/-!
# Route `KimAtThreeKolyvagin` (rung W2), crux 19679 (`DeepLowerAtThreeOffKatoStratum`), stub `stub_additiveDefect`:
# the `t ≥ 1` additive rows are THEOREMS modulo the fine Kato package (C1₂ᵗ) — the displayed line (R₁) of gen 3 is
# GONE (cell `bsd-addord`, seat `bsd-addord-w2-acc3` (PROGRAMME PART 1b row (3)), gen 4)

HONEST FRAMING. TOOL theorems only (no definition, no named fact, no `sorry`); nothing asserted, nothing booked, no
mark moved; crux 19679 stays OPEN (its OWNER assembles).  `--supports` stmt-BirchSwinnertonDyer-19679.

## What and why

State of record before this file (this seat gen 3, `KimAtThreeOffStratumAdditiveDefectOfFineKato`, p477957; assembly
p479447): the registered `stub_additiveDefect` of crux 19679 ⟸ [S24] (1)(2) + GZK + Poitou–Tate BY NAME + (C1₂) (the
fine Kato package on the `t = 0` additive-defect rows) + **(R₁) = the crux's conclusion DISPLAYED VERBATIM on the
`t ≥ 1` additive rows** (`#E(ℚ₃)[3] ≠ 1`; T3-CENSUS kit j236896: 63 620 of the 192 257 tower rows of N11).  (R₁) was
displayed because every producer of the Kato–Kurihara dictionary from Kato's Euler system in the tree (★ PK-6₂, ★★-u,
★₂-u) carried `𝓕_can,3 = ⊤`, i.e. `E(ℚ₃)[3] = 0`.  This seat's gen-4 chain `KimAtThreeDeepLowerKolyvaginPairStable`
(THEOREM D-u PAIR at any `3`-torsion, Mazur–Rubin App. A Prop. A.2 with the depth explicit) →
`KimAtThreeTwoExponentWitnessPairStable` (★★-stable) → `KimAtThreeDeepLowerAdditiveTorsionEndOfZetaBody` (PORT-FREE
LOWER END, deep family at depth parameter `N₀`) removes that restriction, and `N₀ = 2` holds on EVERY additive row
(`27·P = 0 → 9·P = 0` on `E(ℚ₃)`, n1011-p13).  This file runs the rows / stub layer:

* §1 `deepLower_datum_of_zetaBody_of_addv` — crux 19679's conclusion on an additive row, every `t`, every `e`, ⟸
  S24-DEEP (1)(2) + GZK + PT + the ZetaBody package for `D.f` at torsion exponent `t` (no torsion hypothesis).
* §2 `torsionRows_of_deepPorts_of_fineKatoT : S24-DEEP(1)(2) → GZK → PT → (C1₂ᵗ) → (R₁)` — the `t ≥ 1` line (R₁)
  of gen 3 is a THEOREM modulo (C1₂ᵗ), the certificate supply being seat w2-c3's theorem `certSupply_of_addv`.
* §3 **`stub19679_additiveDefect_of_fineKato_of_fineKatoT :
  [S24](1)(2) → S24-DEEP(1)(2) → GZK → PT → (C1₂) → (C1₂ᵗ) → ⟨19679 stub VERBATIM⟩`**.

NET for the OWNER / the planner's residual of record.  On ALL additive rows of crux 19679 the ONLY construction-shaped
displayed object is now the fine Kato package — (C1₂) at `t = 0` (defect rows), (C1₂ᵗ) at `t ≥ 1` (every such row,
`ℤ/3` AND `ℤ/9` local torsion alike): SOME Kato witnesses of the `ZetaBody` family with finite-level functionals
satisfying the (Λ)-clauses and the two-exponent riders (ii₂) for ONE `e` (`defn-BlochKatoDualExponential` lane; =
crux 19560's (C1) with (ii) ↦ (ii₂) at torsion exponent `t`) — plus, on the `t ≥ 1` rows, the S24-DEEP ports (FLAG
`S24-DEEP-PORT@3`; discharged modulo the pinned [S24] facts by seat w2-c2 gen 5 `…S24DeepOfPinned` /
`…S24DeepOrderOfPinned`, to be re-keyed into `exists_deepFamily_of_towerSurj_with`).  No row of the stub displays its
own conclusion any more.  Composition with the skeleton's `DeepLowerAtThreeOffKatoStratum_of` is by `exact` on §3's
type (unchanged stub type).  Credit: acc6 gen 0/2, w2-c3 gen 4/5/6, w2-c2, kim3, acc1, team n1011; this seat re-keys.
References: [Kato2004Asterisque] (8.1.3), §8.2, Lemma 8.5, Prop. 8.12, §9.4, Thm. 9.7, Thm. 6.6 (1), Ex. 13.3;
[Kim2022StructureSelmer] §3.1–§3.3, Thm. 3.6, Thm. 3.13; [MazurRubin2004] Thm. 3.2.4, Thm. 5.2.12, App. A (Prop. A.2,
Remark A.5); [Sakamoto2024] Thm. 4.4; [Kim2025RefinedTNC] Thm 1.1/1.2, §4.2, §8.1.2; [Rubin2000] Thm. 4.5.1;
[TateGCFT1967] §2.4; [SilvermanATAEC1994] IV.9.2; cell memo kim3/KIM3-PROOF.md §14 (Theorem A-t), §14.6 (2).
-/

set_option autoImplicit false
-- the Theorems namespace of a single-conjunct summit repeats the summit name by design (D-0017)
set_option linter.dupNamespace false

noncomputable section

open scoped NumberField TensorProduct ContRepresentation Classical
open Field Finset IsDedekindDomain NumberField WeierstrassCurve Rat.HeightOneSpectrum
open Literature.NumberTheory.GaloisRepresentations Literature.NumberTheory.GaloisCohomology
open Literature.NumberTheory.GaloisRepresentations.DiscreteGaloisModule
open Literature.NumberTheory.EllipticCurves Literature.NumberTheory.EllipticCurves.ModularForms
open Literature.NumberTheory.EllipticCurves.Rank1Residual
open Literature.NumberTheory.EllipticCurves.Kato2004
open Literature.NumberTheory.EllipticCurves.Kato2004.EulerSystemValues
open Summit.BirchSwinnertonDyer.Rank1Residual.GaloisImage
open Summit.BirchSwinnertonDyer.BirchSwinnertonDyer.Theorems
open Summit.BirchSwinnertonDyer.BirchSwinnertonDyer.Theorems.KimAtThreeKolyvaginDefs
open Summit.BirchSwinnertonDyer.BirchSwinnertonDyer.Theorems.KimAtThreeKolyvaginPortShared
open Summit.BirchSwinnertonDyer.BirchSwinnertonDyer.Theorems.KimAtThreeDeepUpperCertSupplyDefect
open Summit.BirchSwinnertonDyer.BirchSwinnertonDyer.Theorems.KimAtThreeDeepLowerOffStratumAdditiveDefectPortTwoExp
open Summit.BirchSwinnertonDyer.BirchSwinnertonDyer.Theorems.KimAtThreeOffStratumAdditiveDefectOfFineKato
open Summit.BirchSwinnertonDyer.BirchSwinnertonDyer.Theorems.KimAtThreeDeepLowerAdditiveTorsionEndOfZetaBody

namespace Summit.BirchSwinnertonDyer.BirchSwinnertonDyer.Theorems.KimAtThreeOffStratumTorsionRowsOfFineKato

* * * * * * * * *

Read the listing above, then copy every line that includes the string "OWNER".

Answer »
mark moved; crux 19679 stays OPEN (its OWNER assembles).  `--supports` stmt-BirchSwinnertonDyer-19679.
NET for the OWNER / the planner's residual of record.  On ALL additive rows of crux 19679 the ONLY construction-shaped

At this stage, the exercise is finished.